For this exercise, please reproduce the records below word for word, from the first line through the line with "Bob names a coordinate of".
Segment Start: SUPPLIED RECORDS
import Mathlib
import Literature.Computability.Complexity.Circuit
import Literature.Computability.Complexity.KWProtocol
import HarnessLib

/-!
# Upper bounds for monotone Karchmer–Wigderson games: the trivial protocols

Folklore protocols for the MONOTONE Karchmer–Wigderson game of `h : (ι → Bool) → Bool`
(Alice holds `a ∈ h⁻¹(1)`, Bob `b ∈ h⁻¹(0)`, goal: a coordinate `i` with `a i = 1`, `b i = 0`),
over the protocol trees `KWTree` of `Literature/Computability/Complexity/KWProtocol.lean`:

* `KWTree.exists_solvesMono_of_choice` — the abstract two-phase scheme "Alice names a term,
  Bob names a coordinate of it" behind the next two;
* `KWTree.exists_solvesMono_of_terms` — the **DNF protocol**: if `h` is the disjunction over a
  family `𝒯` of at most `2^k` terms `⋀_{i ∈ T} x_i`, each of at most `2^t` variables, then Alice
  names a term satisfied by `a` (`k` bits) and Bob names a variable of that term which is `0` in
  `b` (`t` bits): depth `≤ k + t` (Karchmer–Wigderson 1990, §2; Jukna 2012, §3.3, the upper bound
  `C(R_f^m) ≤ log₂(#minterms) + log₂(max minterm)`);
* `KWTree.exists_solvesMono_of_narrow_terms` — the same in WIDTH form: terms of at most `d` of
  the `N` variables, Alice names her term as a `d`-tuple over `N + 1` symbols: depth `≤ k + t`
  whenever `(N+1)^d ≤ 2^k`, `N ≤ 2^t` (so `≤ d ⌈log₂(N+1)⌉ + ⌈log₂ N⌉`);
* `KWTree.exists_solvesMono_of_monotone` — the **send-your-input protocol**: for every monotone
  `h` on `N` coordinates, Alice sends `a` (`N` bits) and Bob names a coordinate with `a i = 1`,
  `b i = 0` (`⌈log₂ N⌉` bits), which exists by monotonicity: depth `≤ N + t` whenever `N ≤ 2^t`.

All are stated with an abstract `h` characterised by a hypothesis (`hh`, resp. `Monotone h`) so
that users may instantiate `h` by any `decide`-spelling of the same Boolean function.

References: M. Karchmer, A. Wigderson, SIAM J. Discrete Math. 3 (1990), §2; S. Jukna, *Boolean
Function Complexity* (2012), §3.3.
-/

namespace Literature.Computability.Complexity

universe u


namespace KWTree

variable {ι : Type u}

/-! ### The DNF protocol -/

/-- **Abstract two-phase protocol.** Suppose Alice can compute from `a ∈ h⁻¹(1)` a number
`cA a < 2^k` naming a "term" `term (cA a)` all of whose coordinates are `1` in `a` and which is not
contained in the `1`-set of any `b ∈ h⁻¹(0)`, and Bob can compute from `b` and a term number `j`
a number `cB j b < 2^t` naming (through `elt j`) a coordinate of the term that is `0` in `b`. Then
"Alice sends `cA a`, Bob sends `cB (cA a) b`" solves the monotone KW game of `h` in depth
`≤ k + t`. [cite: KarchmerWigderson1990, §2 (the protocol for a DNF)] -/
theorem exists_solvesMono_of_choice (h : (ι → Bool) → Bool) (k t : ℕ)
    (term : ℕ → Finset ι) (cA : (ι → Bool) → ℕ) (cB : ℕ → (ι → Bool) → ℕ) (elt : ℕ → ℕ → ι)
    (hA : ∀ a, h a = true → cA a < 2 ^ k ∧ ∀ i ∈ term (cA a), a i = true)
    (hAB : ∀ a b, h a = true → h b = false → ∃ i ∈ term (cA a), b i = false)
    (hB : ∀ j b, (∃ i ∈ term j, b i = false) →
      cB j b < 2 ^ t ∧ elt j (cB j b) ∈ term j ∧ b (elt j (cB j b)) = false) :
    ∃ P : KWTree ι, P.SolvesMono h ∧ P.depth ≤ k + t := by
  refine ⟨aliceChoose k cA fun j => bobChoose t (cB j) fun l => leaf (elt j l), ?_, ?_⟩
  · intro a b ha hb
    obtain ⟨hlt, hall⟩ := hA a ha
    obtain ⟨hBlt, hBmem, hBfalse⟩ := hB (cA a) b (hAB a b ha hb)
    rw [run_aliceChoose k cA _ a b hlt, run_bobChoose t (cB (cA a)) _ a b hBlt, run_leaf]
    exact ⟨hall _ hBmem, hBfalse⟩
  · refine depth_aliceChoose_le k cA _ t fun j _ => ?_
    simpa using depth_bobChoose_le t (cB j) (fun l => leaf (elt j l)) 0 fun l _ => by simp

/-- **The DNF protocol** (Karchmer–Wigderson 1990, §2; Jukna 2012, §3.3): if `h` is the
disjunction of the terms `⋀_{i ∈ T} x_i`, `T ∈ 𝒯`, with `#𝒯 ≤ 2^k` and every `#T ≤ 2^t`, then
the monotone KW game of `h` has a protocol of depth `≤ k + t`: Alice names a term all of whose
variables are `1` in `a`, Bob names a variable of that term which is `0` in `b`.
[cite: KarchmerWigderson1990, §2] [cite: JuknaBFC2012, §3.3] -/
theorem exists_solvesMono_of_terms [Nonempty ι] (𝒯 : Finset (Finset ι))
    (h : (ι → Bool) → Bool) (hh : ∀ a, h a = true ↔ ∃ T ∈ 𝒯, ∀ i ∈ T, a i = true) (k t : ℕ)
    (hk : 𝒯.card ≤ 2 ^ k) (ht : ∀ T ∈ 𝒯, T.card ≤ 2 ^ t) :
    ∃ P : KWTree ι, P.SolvesMono h ∧ P.depth ≤ k + t := by
  classical
  -- enumerate the terms and, inside each term, its coordinates
  let e := 𝒯.equivFin
  let term : ℕ → Finset ι := fun j => if hj : j < 𝒯.card then (e.symm ⟨j, hj⟩ : Finset ι) else ∅
  let elt : ℕ → ℕ → ι := fun j l =>
    if hl : l < (term j).card then ((term j).equivFin.symm ⟨l, hl⟩ : ι) else Classical.arbitrary ι
  let cB : ℕ → (ι → Bool) → ℕ := fun j b =>
    if hb : ∃ i ∈ term j, b i = false then
      ((term j).equivFin ⟨Classical.choose hb, (Classical.choose_spec hb).1⟩ : ℕ) else 0
  let cA : (ι → Bool) → ℕ := fun a =>
    if ha : ∃ T ∈ 𝒯, ∀ i ∈ T, a i = true then
      (e ⟨Classical.choose ha, (Classical.choose_spec ha).1⟩ : ℕ) else 0
  -- Alice's term
  have hAterm : ∀ a (ha : ∃ T ∈ 𝒯, ∀ i ∈ T, a i = true),
      cA a < 2 ^ k ∧ term (cA a) = Classical.choose ha := by
    intro a ha
    have hcA : cA a = (e ⟨Classical.choose ha, (Classical.choose_spec ha).1⟩ : ℕ) := by
      simp only [cA, dif_pos ha]
    refine ⟨?_, ?_⟩
    · rw [hcA]
      exact lt_of_lt_of_le (Fin.isLt _) hk
    · have hlt : cA a < 𝒯.card := by rw [hcA]; exact Fin.isLt _
      simp only [term, dif_pos hlt]
      have : (⟨cA a, hlt⟩ : Fin 𝒯.card) = e ⟨Classical.choose ha, (Classical.choose_spec ha).1⟩ :=
        Fin.ext hcA
      rw [this, Equiv.symm_apply_apply]
  refine exists_solvesMono_of_choice h k t term cA cB elt ?_ ?_ ?_
  · intro a ha
    have ha' := (hh a).mp ha
    obtain ⟨hlt, hterm⟩ := hAterm a ha'
    refine ⟨hlt, ?_⟩
    rw [hterm]
    exact (Classical.choose_spec ha').2
  · intro a b ha hb
    have ha' := (hh a).mp ha
    obtain ⟨-, hterm⟩ := hAterm a ha'
    rw [hterm]
    by_contra hcon
    push Not at hcon
    have hb' : h b = true :=
      (hh b).mpr ⟨_, (Classical.choose_spec ha').1, fun i hi => by simpa using hcon i hi⟩
    rw [hb] at hb'
    exact Bool.false_ne_true hb'
  · intro j b hb
    have hcB : cB j b = ((term j).equivFin ⟨Classical.choose hb, (Classical.choose_spec hb).1⟩ : ℕ) := by
      simp only [cB, dif_pos hb]
    have hlt : cB j b < (term j).card := by rw [hcB]; exact Fin.isLt _
    have helt : elt j (cB j b) = Classical.choose hb := by
      simp only [elt, dif_pos hlt]
      have : (⟨cB j b, hlt⟩ : Fin (term j).card) =
          (term j).equivFin ⟨Classical.choose hb, (Classical.choose_spec hb).1⟩ := Fin.ext hcB
      rw [this, Equiv.symm_apply_apply]
    refine ⟨?_, ?_, ?_⟩
    · -- the term is one of `𝒯` (else it would be empty), so its size is at most `2^t`
      have hj : j < 𝒯.card := by
        by_contra hj
        have : term j = ∅ := by simp only [term, dif_neg hj]
        obtain ⟨i, hi, -⟩ := hb
        rw [this] at hi
        simp at hi
      have hmem : term j ∈ 𝒯 := by
        simp only [term, dif_pos hj]
        exact (e.symm ⟨j, hj⟩).2
      exact lt_of_lt_of_le hlt (ht _ hmem)
    · rw [helt]; exact (Classical.choose_spec hb).1
    · rw [helt]; exact (Classical.choose_spec hb).2

/-- **The DNF protocol, width form** (Karchmer–Wigderson 1990, §2): if `h` is a disjunction of
terms `⋀_{i ∈ T} x_i` over an arbitrary family `𝒯` of terms each of at most `d` of the `N`
variables, then Alice names her term as a `d`-tuple over the `N + 1` symbols "variable / blank"
(`k` bits whenever `(N+1)^d ≤ 2^k`) and Bob names a variable of it that is `0` in `b` (`t` bits
whenever `N ≤ 2^t`): depth `≤ k + t`, i.e. `≤ d ⌈log₂ (N+1)⌉ + ⌈log₂ N⌉`.
[cite: KarchmerWigderson1990, §2] [cite: JuknaBFC2012, §3.3] -/
theorem exists_solvesMono_of_narrow_terms [Fintype ι] [Nonempty ι] (𝒯 : Set (Finset ι))
    (h : (ι → Bool) → Bool) (hh : ∀ a, h a = true ↔ ∃ T ∈ 𝒯, ∀ i ∈ T, a i = true) (d k t : ℕ)
    (hd : ∀ T ∈ 𝒯, T.card ≤ d) (hk : (Fintype.card ι + 1) ^ d ≤ 2 ^ k)
    (ht : Fintype.card ι ≤ 2 ^ t) :
    ∃ P : KWTree ι, P.SolvesMono h ∧ P.depth ≤ k + t := by
  classical
  -- codes: coordinates ↔ `Fin N`, "coordinate or blank" ↔ `Fin (N+1)`, `d`-tuples ↔ `Fin ((N+1)^d)`
  have hcardO : Fintype.card (Option ι) = Fintype.card ι + 1 := Fintype.card_option
  let eO : Option ι ≃ Fin (Fintype.card ι + 1) := (Fintype.equivFin (Option ι)).trans (finCongr hcardO)
  let eI := Fintype.equivFin ι
  let tup : Finset ι → (Fin d → Option ι) := fun T l =>
    if hl : (l : ℕ) < T.card then some (T.equivFin.symm ⟨l, hl⟩ : ι) else none
  let enc : (Fin d → Option ι) → ℕ := fun τ => (finFunctionFinEquiv (fun l => eO (τ l)) : ℕ)
  let term : ℕ → Finset ι := fun j =>
    if hj : j < (Fintype.card ι + 1) ^ d then
      Finset.univ.filter fun i => ∃ l, finFunctionFinEquiv.symm ⟨j, hj⟩ l = eO (some i)
    else ∅
  -- decoding the code of the tuple of a small finset gives the finset back
  have henc_lt : ∀ τ, enc τ < (Fintype.card ι + 1) ^ d := fun τ => Fin.isLt _
  have hterm : ∀ T : Finset ι, T.card ≤ d → term (enc (tup T)) = T := by
    intro T hT
    simp only [term, dif_pos (henc_lt (tup T))]
    have hround : finFunctionFinEquiv.symm ⟨enc (tup T), henc_lt (tup T)⟩ = fun l => eO (tup T l) := by
      simp only [enc, Fin.eta, Equiv.symm_apply_apply]
    rw [hround]
    ext i
    simp only [Finset.mem_filter, Finset.mem_univ, true_and, EmbeddingLike.apply_eq_iff_eq]
    constructor
    · rintro ⟨l, hl⟩
      simp only [tup] at hl
      split_ifs at hl with hlt
      · simp only [Option.some.injEq] at hl
        rw [← hl]
        exact (T.equivFin.symm ⟨l, hlt⟩).2
    · intro hi
      have hlt : ((T.equivFin ⟨i, hi⟩ : Fin T.card) : ℕ) < d := lt_of_lt_of_le (Fin.isLt _) hT
      refine ⟨⟨_, hlt⟩, ?_⟩
      simp only [tup, dif_pos (Fin.isLt _), Fin.eta, Equiv.symm_apply_apply]
  let cA : (ι → Bool) → ℕ := fun a =>
    if ha : ∃ T ∈ 𝒯, ∀ i ∈ T, a i = true then enc (tup (Classical.choose ha)) else 0
  let elt : ℕ → ℕ → ι := fun _ l =>
    if hl : l < Fintype.card ι then eI.symm ⟨l, hl⟩ else Classical.arbitrary ι
  let cB : ℕ → (ι → Bool) → ℕ := fun j b =>
    if hb : ∃ i ∈ term j, b i = false then (eI (Classical.choose hb) : ℕ) else 0
  have hAterm : ∀ a (ha : ∃ T ∈ 𝒯, ∀ i ∈ T, a i = true),
      cA a < 2 ^ k ∧ term (cA a) = Classical.choose ha := by
    intro a ha
    have hcA : cA a = enc (tup (Classical.choose ha)) := by simp only [cA, dif_pos ha]
    rw [hcA]
    exact ⟨lt_of_lt_of_le (henc_lt _) hk, hterm _ (hd _ (Classical.choose_spec ha).1)⟩
  refine exists_solvesMono_of_choice h k t term cA cB elt ?_ ?_ ?_
  · intro a ha
    have ha' := (hh a).mp ha
    obtain ⟨hlt, hT⟩ := hAterm a ha'
    refine ⟨hlt, ?_⟩
    rw [hT]
    exact (Classical.choose_spec ha').2
  · intro a b ha hb
    have ha' := (hh a).mp ha
    obtain ⟨-, hT⟩ := hAterm a ha'
    rw [hT]
    by_contra hcon
    push Not at hcon
    have hb' : h b = true :=
      (hh b).mpr ⟨_, (Classical.choose_spec ha').1, fun i hi => by simpa using hcon i hi⟩
    rw [hb] at hb'
    exact Bool.false_ne_true hb'
  · intro j b hb
    have hcB : cB j b = (eI (Classical.choose hb) : ℕ) := by simp only [cB, dif_pos hb]
    have hlt : cB j b < Fintype.card ι := by rw [hcB]; exact Fin.isLt _
    have helt : elt j (cB j b) = Classical.choose hb := by
      simp only [elt, dif_pos hlt]
      have : (⟨cB j b, hlt⟩ : Fin (Fintype.card ι)) = eI (Classical.choose hb) := Fin.ext hcB
      rw [this, Equiv.symm_apply_apply]
    refine ⟨lt_of_lt_of_le hlt ht, ?_, ?_⟩
    · rw [helt]; exact (Classical.choose_spec hb).1
    · rw [helt]; exact (Classical.choose_spec hb).2

/-! ### The send-your-input protocol -/

/-- For a MONOTONE `h`, a `1`-input `a` and a `0`-input `b` always have a coordinate with
`a i = 1`, `b i = 0` (else `a ≤ b` and `h a ≤ h b`). [folklore] -/
theorem exists_coord_of_monotone {h : (ι → Bool) → Bool} (hmono : Monotone h) {a b : ι → Bool}
    (ha : h a = true) (hb : h b = false) : ∃ i, a i = true ∧ b i = false := by
  by_contra hcon
  push Not at hcon
  have hab : a ≤ b := by
    intro i
    cases hai : a i
    · exact Bool.false_le _
    · have := hcon i hai
      simp only [ne_eq, Bool.not_eq_false] at this
      rw [this]
  have := hmono hab
  rw [ha, hb] at this
  exact absurd this (by decide)

/-- **The send-your-input protocol**: for a monotone `h` on a finite coordinate set of size
`N ≤ 2^t`, Alice sends her whole input (`N` bits) and Bob names a coordinate with `a i = 1`,
`b i = 0` (`t` bits): the monotone KW game of `h` has a protocol of depth `≤ N + t`.
[cite: KarchmerWigderson1990, §2] [folklore] -/
theorem exists_solvesMono_of_monotone [Fintype ι] [Nonempty ι] (h : (ι → Bool) → Bool)
    (hmono : Monotone h) (t : ℕ) (ht : Fintype.card ι ≤ 2 ^ t) :
    ∃ P : KWTree ι, P.SolvesMono h ∧ P.depth ≤ Fintype.card ι + t := by
  classical
  -- Alice's number: the code of `a`; Bob decodes it and answers with the code of a coordinate
  let eA := Fintype.equivFin (ι → Bool)
  let eI := Fintype.equivFin ι
  have hcardA : Fintype.card (ι → Bool) = 2 ^ Fintype.card ι := by simp
  let dec : ℕ → (ι → Bool) := fun j =>
    if hj : j < Fintype.card (ι → Bool) then eA.symm ⟨j, hj⟩ else fun _ => true
  let term : ℕ → Finset ι := fun j => Finset.univ.filter fun i => dec j i = true
  let cA : (ι → Bool) → ℕ := fun a => (eA a : ℕ)
  let elt : ℕ → ℕ → ι := fun _ l => if hl : l < Fintype.card ι then eI.symm ⟨l, hl⟩ else Classical.arbitrary ι
  let cB : ℕ → (ι → Bool) → ℕ := fun j b =>
    if hb : ∃ i ∈ term j, b i = false then (eI (Classical.choose hb) : ℕ) else 0
  have hdec : ∀ a, dec (cA a) = a := by
    intro a
    simp only [dec, cA, dif_pos (Fin.isLt _), Fin.eta, Equiv.symm_apply_apply]
  refine exists_solvesMono_of_choice h (Fintype.card ι) t term cA cB elt ?_ ?_ ?_
  · intro a _
    refine ⟨?_, ?_⟩
    · change (eA a : ℕ) < 2 ^ Fintype.card ι
      rw [← hcardA]
      exact (eA a).isLt
    · intro i hi
      simp only [term, Finset.mem_filter, Finset.mem_univ, true_and] at hi
      rwa [hdec] at hi
  · intro a b ha hb
    obtain ⟨i, hai, hbi⟩ := exists_coord_of_monotone hmono ha hb
    refine ⟨i, ?_, hbi⟩
    simp only [term, Finset.mem_filter, Finset.mem_univ, true_and]
    rw [hdec]; exact hai
  · intro j b hb
    have hcB : cB j b = (eI (Classical.choose hb) : ℕ) := by simp only [cB, dif_pos hb]
    have hlt : cB j b < Fintype.card ι := by rw [hcB]; exact Fin.isLt _
    have helt : elt j (cB j b) = Classical.choose hb := by
      simp only [elt, dif_pos hlt]
      have : (⟨cB j b, hlt⟩ : Fin (Fintype.card ι)) = eI (Classical.choose hb) := Fin.ext hcB
      rw [this, Equiv.symm_apply_apply]
    refine ⟨lt_of_lt_of_le hlt ht, ?_, ?_⟩
    · rw [helt]; exact (Classical.choose_spec hb).1
    · rw [helt]; exact (Classical.choose_spec hb).2

end KWTree

end Literature.Computability.Complexity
Segment End: SUPPLIED RECORDS
- YOUR RESPONSE:
import Mathlib
import Literature.Computability.Complexity.Circuit
import Literature.Computability.Complexity.KWProtocol
import HarnessLib

/-!
# Upper bounds for monotone Karchmer–Wigderson games: the trivial protocols

Folklore protocols for the MONOTONE Karchmer–Wigderson game of `h : (ι → Bool) → Bool`
(Alice holds `a ∈ h⁻¹(1)`, Bob `b ∈ h⁻¹(0)`, goal: a coordinate `i` with `a i = 1`, `b i = 0`),
over the protocol trees `KWTree` of `Literature/Computability/Complexity/KWProtocol.lean`:

* `KWTree.exists_solvesMono_of_choice` — the abstract two-phase scheme "Alice names a term,
  Bob names a coordinate of it" behind the next two;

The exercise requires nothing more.